→ Exercise goal:
What you need to produce from the material below is an exact transcription of the lines from the one with "by parts on" through the one with "and the operator", both included, and no other line.

#### Supplied records

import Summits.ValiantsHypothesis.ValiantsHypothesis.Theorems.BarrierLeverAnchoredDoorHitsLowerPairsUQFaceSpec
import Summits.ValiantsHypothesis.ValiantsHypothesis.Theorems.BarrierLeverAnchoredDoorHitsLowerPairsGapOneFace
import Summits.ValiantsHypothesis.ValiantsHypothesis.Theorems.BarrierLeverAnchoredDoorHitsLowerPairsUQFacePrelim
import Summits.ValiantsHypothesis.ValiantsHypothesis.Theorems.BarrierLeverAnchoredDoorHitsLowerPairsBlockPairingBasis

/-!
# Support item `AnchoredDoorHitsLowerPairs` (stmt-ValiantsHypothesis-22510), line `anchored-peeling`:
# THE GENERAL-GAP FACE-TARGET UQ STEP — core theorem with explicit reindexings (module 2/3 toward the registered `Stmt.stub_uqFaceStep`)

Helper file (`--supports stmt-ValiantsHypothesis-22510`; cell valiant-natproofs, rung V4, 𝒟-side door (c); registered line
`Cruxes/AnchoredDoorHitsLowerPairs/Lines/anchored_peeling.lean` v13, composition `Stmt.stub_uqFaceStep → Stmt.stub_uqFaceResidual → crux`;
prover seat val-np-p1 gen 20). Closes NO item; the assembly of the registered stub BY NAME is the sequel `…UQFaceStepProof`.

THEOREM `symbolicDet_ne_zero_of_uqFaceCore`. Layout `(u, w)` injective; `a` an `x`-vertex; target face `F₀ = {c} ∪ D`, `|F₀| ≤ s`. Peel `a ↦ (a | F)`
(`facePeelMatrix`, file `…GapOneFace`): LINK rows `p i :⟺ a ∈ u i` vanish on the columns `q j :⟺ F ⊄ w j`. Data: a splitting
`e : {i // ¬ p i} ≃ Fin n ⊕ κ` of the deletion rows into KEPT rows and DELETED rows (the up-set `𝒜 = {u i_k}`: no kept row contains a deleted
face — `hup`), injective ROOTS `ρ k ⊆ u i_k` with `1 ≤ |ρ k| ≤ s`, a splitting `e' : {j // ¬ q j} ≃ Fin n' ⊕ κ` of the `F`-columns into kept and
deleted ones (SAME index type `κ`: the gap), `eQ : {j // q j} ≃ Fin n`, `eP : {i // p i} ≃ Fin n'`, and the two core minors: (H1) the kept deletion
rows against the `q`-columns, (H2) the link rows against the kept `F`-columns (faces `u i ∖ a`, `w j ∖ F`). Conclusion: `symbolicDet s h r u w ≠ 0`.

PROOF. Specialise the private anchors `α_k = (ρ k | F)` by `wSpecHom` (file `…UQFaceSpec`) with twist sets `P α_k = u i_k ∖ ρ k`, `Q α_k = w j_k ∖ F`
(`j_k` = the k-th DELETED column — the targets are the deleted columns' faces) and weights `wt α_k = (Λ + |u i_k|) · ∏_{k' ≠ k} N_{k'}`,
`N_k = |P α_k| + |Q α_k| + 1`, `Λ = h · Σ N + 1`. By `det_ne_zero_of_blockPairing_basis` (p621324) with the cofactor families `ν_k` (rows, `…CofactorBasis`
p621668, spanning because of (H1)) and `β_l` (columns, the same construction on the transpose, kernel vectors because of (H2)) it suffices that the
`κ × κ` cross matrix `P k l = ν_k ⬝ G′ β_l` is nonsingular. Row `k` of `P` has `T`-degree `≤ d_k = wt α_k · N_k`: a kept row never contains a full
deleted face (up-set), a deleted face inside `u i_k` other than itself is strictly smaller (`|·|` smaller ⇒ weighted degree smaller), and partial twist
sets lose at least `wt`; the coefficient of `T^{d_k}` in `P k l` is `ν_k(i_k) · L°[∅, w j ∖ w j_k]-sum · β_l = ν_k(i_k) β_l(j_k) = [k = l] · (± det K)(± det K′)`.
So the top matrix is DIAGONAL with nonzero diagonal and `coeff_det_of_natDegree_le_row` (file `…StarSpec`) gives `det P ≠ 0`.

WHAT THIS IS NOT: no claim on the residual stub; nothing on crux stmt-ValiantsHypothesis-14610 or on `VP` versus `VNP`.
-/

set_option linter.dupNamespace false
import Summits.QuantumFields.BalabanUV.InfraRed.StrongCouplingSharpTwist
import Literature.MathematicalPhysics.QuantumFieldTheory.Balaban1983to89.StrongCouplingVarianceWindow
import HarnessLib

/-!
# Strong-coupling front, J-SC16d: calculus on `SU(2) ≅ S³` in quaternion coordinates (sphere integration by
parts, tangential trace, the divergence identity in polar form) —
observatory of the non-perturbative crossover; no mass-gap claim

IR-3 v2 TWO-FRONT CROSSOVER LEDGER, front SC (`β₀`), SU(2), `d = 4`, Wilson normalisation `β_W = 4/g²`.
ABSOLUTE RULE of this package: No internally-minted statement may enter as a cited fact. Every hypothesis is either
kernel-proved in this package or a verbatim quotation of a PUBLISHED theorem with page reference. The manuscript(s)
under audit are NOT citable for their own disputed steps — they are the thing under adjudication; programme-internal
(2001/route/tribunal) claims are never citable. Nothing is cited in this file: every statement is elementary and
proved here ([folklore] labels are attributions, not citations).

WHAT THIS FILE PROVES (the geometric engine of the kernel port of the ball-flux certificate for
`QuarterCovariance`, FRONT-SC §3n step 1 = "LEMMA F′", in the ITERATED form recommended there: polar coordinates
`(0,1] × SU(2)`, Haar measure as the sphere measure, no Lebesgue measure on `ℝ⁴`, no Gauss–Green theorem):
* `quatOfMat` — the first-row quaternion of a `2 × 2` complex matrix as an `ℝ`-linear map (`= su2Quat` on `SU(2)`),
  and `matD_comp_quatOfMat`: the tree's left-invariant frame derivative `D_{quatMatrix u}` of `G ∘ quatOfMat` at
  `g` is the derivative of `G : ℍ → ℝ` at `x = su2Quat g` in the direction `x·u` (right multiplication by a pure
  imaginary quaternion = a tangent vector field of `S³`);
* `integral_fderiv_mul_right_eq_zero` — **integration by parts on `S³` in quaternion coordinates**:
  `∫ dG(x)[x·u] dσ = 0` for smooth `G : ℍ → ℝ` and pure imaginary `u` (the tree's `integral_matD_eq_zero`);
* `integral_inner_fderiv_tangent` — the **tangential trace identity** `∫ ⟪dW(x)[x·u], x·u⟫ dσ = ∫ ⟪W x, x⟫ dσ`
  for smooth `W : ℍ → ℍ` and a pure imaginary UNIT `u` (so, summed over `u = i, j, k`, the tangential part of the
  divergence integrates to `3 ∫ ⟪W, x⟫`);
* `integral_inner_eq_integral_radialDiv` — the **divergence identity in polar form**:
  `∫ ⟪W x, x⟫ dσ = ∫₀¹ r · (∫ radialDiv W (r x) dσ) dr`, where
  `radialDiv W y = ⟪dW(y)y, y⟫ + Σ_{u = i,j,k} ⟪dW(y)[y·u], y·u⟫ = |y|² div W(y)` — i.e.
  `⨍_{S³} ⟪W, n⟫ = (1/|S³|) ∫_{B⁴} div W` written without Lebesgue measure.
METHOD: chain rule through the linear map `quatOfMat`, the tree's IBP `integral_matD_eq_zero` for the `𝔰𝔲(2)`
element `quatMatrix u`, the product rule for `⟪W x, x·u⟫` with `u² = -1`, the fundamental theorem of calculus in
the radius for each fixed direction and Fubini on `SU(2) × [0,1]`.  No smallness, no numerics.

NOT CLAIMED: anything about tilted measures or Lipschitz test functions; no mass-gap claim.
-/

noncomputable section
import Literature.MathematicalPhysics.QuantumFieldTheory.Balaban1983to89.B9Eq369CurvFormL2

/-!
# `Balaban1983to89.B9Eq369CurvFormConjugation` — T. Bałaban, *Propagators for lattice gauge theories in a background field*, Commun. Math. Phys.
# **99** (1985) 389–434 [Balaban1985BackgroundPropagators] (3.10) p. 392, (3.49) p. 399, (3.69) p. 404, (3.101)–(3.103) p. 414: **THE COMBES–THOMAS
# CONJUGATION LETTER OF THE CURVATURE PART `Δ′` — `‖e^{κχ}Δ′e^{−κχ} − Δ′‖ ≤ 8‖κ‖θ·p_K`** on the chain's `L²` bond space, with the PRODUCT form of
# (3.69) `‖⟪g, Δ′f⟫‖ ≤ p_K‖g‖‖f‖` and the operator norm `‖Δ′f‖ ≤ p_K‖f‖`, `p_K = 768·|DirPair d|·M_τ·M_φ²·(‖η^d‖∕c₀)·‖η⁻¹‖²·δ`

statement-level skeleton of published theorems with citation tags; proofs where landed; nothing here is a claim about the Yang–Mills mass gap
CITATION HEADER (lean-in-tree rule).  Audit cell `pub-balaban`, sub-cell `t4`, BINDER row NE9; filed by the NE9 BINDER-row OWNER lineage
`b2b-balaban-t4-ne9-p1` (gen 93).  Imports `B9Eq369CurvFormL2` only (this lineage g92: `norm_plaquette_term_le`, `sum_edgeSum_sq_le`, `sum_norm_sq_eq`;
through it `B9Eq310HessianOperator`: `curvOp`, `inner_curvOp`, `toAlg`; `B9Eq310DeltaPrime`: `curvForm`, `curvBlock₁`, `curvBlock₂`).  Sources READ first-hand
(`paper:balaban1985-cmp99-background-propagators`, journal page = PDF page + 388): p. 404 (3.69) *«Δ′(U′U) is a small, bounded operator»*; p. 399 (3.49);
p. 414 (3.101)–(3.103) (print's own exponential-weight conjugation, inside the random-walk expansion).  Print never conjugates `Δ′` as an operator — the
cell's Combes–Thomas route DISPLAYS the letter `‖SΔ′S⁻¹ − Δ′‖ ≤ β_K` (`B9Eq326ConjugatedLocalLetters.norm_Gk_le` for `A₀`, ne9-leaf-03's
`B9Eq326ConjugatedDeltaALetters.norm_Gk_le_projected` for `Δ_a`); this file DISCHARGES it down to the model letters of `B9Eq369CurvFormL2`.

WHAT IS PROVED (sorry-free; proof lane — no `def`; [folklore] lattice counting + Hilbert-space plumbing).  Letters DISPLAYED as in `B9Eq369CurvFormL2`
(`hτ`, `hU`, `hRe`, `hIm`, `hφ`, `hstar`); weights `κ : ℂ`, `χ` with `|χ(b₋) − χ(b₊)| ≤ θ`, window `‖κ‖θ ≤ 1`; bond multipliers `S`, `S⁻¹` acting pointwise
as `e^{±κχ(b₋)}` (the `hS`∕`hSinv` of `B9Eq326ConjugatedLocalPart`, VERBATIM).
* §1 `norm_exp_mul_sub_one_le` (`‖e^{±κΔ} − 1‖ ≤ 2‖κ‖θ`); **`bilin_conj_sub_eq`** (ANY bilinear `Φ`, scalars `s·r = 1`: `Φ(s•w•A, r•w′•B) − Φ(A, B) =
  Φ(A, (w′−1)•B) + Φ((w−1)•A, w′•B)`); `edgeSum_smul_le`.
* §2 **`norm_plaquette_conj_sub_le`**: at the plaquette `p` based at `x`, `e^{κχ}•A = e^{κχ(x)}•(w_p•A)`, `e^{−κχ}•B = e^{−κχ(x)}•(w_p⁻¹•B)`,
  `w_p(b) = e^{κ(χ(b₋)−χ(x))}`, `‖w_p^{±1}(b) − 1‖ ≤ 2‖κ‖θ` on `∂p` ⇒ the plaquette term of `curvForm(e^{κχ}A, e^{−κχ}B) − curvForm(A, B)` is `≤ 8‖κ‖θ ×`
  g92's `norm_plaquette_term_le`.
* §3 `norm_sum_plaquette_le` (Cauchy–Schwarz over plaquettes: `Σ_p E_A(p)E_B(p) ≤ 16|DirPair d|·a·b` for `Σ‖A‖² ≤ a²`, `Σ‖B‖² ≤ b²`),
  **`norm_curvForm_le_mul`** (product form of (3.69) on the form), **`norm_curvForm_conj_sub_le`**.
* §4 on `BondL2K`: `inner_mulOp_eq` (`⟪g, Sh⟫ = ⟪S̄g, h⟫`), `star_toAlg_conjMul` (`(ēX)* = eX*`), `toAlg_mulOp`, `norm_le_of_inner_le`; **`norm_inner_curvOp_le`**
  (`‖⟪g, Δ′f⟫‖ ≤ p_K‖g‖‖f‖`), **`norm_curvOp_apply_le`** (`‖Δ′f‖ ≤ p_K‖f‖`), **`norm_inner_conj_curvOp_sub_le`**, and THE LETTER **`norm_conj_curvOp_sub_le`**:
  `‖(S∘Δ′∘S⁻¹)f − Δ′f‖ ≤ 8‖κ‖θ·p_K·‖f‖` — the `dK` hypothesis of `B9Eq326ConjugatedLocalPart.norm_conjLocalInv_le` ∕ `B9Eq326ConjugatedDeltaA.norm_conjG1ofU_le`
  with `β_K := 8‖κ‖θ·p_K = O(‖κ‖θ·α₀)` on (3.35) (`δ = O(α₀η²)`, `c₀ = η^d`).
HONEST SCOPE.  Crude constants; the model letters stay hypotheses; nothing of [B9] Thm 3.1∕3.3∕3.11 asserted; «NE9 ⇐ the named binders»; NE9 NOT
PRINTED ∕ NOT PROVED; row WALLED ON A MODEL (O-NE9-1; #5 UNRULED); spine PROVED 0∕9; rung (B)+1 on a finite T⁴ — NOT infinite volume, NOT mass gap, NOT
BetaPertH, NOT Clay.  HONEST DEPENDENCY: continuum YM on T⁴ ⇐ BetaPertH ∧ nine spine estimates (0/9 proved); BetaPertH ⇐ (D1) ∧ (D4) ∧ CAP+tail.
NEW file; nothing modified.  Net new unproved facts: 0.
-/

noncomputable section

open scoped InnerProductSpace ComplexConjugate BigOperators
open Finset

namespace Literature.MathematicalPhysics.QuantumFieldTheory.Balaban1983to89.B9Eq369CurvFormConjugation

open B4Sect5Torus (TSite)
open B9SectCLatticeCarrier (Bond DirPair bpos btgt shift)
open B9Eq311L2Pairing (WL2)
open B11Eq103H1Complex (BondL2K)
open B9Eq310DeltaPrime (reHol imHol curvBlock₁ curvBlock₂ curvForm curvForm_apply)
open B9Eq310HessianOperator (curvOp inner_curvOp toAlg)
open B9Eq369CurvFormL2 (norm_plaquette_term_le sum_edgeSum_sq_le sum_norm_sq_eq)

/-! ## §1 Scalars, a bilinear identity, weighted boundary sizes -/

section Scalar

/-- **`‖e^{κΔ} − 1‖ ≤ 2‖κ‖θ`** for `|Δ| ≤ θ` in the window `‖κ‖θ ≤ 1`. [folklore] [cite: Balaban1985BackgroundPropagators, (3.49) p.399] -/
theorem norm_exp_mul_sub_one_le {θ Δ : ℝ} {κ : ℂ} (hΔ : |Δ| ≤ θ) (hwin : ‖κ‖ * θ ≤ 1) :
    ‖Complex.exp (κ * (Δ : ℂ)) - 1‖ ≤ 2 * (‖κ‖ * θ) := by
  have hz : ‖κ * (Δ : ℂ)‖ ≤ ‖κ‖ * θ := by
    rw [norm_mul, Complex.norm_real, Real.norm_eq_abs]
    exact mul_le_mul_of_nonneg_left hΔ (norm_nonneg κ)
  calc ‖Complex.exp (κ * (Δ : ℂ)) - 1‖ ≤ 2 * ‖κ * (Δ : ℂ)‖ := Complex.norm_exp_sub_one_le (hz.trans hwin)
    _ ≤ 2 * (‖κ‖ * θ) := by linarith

########

→ Answer to this problem:
* `integral_fderiv_mul_right_eq_zero` — **integration by parts on `S³` in quaternion coordinates**:
  `∫ dG(x)[x·u] dσ = 0` for smooth `G : ℍ → ℝ` and pure imaginary `u` (the tree's `integral_matD_eq_zero`);
* `integral_inner_fderiv_tangent` — the **tangential trace identity** `∫ ⟪dW(x)[x·u], x·u⟫ dσ = ∫ ⟪W x, x⟫ dσ`
  for smooth `W : ℍ → ℍ` and a pure imaginary UNIT `u` (so, summed over `u = i, j, k`, the tangential part of the
  divergence integrates to `3 ∫ ⟪W, x⟫`);
* `integral_inner_eq_integral_radialDiv` — the **divergence identity in polar form**:
  `∫ ⟪W x, x⟫ dσ = ∫₀¹ r · (∫ radialDiv W (r x) dσ) dr`, where
  `radialDiv W y = ⟪dW(y)y, y⟫ + Σ_{u = i,j,k} ⟪dW(y)[y·u], y·u⟫ = |y|² div W(y)` — i.e.
  `⨍_{S³} ⟪W, n⟫ = (1/|S³|) ∫_{B⁴} div W` written without Lebesgue measure.
METHOD: chain rule through the linear map `quatOfMat`, the tree's IBP `integral_matD_eq_zero` for the `𝔰𝔲(2)`
element `quatMatrix u`, the product rule for `⟪W x, x·u⟫` with `u² = -1`, the fundamental theorem of calculus in
the radius for each fixed direction and Fubini on `SU(2) × [0,1]`.  No smallness, no numerics.

NOT CLAIMED: anything about tilted measures or Lipschitz test functions; no mass-gap claim.
-/

noncomputable section
import Literature.MathematicalPhysics.QuantumFieldTheory.Balaban1983to89.B9Eq369CurvFormL2

/-!
# `Balaban1983to89.B9Eq369CurvFormConjugation` — T. Bałaban, *Propagators for lattice gauge theories in a background field*, Commun. Math. Phys.
# **99** (1985) 389–434 [Balaban1985BackgroundPropagators] (3.10) p. 392, (3.49) p. 399, (3.69) p. 404, (3.101)–(3.103) p. 414: **THE COMBES–THOMAS
# CONJUGATION LETTER OF THE CURVATURE PART `Δ′` — `‖e^{κχ}Δ′e^{−κχ} − Δ′‖ ≤ 8‖κ‖θ·p_K`** on the chain's `L²` bond space, with the PRODUCT form of
# (3.69) `‖⟪g, Δ′f⟫‖ ≤ p_K‖g‖‖f‖` and the operator norm `‖Δ′f‖ ≤ p_K‖f‖`, `p_K = 768·|DirPair d|·M_τ·M_φ²·(‖η^d‖∕c₀)·‖η⁻¹‖²·δ`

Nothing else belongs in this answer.